[Collected data entries]

- Opening Delimiter -

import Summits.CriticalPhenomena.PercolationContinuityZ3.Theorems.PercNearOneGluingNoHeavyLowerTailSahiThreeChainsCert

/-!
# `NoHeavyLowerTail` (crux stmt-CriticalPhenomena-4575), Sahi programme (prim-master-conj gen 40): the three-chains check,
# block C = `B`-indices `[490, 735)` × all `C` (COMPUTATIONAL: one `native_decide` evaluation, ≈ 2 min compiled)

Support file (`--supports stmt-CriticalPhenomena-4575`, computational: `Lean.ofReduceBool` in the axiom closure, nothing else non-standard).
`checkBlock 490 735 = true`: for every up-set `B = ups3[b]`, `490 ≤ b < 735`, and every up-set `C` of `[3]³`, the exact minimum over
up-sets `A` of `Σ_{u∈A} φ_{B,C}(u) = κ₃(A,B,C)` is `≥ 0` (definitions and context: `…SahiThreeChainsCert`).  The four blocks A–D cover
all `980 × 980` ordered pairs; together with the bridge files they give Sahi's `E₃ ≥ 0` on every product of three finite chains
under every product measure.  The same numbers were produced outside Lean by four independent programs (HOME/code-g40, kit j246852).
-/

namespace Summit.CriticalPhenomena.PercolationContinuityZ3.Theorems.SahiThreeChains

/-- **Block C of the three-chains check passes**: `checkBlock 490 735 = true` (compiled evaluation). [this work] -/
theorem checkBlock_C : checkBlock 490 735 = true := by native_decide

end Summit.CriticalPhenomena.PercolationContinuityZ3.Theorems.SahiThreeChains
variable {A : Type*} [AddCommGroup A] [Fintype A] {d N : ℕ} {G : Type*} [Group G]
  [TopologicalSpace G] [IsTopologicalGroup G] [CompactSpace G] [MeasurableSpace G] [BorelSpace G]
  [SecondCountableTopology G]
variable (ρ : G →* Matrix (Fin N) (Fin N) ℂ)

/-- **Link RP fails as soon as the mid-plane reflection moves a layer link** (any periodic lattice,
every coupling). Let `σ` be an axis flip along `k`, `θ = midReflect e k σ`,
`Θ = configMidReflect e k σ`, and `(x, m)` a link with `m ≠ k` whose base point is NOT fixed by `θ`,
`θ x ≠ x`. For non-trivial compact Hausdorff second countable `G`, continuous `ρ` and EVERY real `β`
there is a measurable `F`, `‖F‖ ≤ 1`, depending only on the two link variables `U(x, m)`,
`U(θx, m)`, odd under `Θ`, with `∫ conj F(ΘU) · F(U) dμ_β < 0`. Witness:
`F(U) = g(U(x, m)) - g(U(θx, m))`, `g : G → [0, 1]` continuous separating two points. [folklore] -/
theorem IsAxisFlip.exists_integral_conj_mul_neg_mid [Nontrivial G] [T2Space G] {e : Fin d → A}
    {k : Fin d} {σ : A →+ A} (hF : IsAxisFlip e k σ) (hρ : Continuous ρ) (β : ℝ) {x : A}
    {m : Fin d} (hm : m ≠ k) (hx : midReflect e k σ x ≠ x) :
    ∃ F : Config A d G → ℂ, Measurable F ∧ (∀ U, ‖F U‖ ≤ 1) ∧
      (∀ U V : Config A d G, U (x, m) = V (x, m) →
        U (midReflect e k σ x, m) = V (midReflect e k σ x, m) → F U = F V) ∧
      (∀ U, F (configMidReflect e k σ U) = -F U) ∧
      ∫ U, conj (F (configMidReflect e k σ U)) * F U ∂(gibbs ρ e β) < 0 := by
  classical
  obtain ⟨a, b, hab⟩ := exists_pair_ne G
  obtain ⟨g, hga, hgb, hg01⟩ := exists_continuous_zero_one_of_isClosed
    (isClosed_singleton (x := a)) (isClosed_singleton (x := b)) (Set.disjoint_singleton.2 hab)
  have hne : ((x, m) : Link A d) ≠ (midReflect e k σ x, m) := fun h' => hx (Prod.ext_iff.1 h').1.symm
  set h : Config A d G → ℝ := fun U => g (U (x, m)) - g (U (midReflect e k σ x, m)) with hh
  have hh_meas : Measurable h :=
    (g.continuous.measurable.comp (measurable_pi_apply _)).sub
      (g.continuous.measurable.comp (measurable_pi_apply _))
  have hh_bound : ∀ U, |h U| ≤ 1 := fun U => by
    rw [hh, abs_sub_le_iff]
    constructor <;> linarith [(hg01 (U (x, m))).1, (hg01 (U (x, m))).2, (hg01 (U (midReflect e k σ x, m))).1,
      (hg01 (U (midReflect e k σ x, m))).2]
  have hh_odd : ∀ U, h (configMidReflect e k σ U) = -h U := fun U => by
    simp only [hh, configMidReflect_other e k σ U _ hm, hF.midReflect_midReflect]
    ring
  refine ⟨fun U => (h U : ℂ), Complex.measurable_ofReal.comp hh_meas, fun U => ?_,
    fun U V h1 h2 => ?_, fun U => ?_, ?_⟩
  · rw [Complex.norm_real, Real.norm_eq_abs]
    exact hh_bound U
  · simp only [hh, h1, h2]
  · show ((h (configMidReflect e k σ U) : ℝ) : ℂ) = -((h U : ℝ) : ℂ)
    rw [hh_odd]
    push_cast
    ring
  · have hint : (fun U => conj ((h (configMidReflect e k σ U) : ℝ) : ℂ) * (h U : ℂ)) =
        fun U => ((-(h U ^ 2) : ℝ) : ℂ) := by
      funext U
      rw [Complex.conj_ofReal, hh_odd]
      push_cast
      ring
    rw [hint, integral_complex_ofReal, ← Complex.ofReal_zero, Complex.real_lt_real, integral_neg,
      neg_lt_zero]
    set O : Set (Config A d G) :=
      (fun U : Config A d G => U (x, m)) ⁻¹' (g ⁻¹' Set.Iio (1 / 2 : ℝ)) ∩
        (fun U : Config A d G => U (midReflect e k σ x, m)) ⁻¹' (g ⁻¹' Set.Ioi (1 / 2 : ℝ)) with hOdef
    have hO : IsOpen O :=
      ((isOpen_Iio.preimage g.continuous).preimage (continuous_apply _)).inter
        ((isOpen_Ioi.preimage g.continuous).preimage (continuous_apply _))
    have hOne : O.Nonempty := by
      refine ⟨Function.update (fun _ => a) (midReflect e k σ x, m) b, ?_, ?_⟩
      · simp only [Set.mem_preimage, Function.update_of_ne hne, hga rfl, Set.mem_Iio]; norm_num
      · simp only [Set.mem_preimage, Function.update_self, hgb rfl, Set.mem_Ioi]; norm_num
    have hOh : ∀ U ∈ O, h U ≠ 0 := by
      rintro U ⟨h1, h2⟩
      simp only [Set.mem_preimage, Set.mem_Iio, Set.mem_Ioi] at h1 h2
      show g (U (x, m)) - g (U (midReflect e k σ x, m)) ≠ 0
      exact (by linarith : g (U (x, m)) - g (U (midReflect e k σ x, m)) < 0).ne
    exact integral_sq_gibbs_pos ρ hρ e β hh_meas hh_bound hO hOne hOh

- Closing Delimiter -

**Problem to work on**
Output an exact copy of the lines beginning at the one that holds "rw [hint, integral_complex_ofReal, ←" and running through the final line of the records.

**Result of this task**
    rw [hint, integral_complex_ofReal, ← Complex.ofReal_zero, Complex.real_lt_real, integral_neg,
      neg_lt_zero]
    set O : Set (Config A d G) :=
      (fun U : Config A d G => U (x, m)) ⁻¹' (g ⁻¹' Set.Iio (1 / 2 : ℝ)) ∩
        (fun U : Config A d G => U (midReflect e k σ x, m)) ⁻¹' (g ⁻¹' Set.Ioi (1 / 2 : ℝ)) with hOdef
    have hO : IsOpen O :=
      ((isOpen_Iio.preimage g.continuous).preimage (continuous_apply _)).inter
        ((isOpen_Ioi.preimage g.continuous).preimage (continuous_apply _))
    have hOne : O.Nonempty := by
      refine ⟨Function.update (fun _ => a) (midReflect e k σ x, m) b, ?_, ?_⟩
      · simp only [Set.mem_preimage, Function.update_of_ne hne, hga rfl, Set.mem_Iio]; norm_num
      · simp only [Set.mem_preimage, Function.update_self, hgb rfl, Set.mem_Ioi]; norm_num
    have hOh : ∀ U ∈ O, h U ≠ 0 := by
      rintro U ⟨h1, h2⟩
      simp only [Set.mem_preimage, Set.mem_Iio, Set.mem_Ioi] at h1 h2
      show g (U (x, m)) - g (U (midReflect e k σ x, m)) ≠ 0
      exact (by linarith : g (U (x, m)) - g (U (midReflect e k σ x, m)) < 0).ne
    exact integral_sq_gibbs_pos ρ hρ e β hh_meas hh_bound hO hOne hOh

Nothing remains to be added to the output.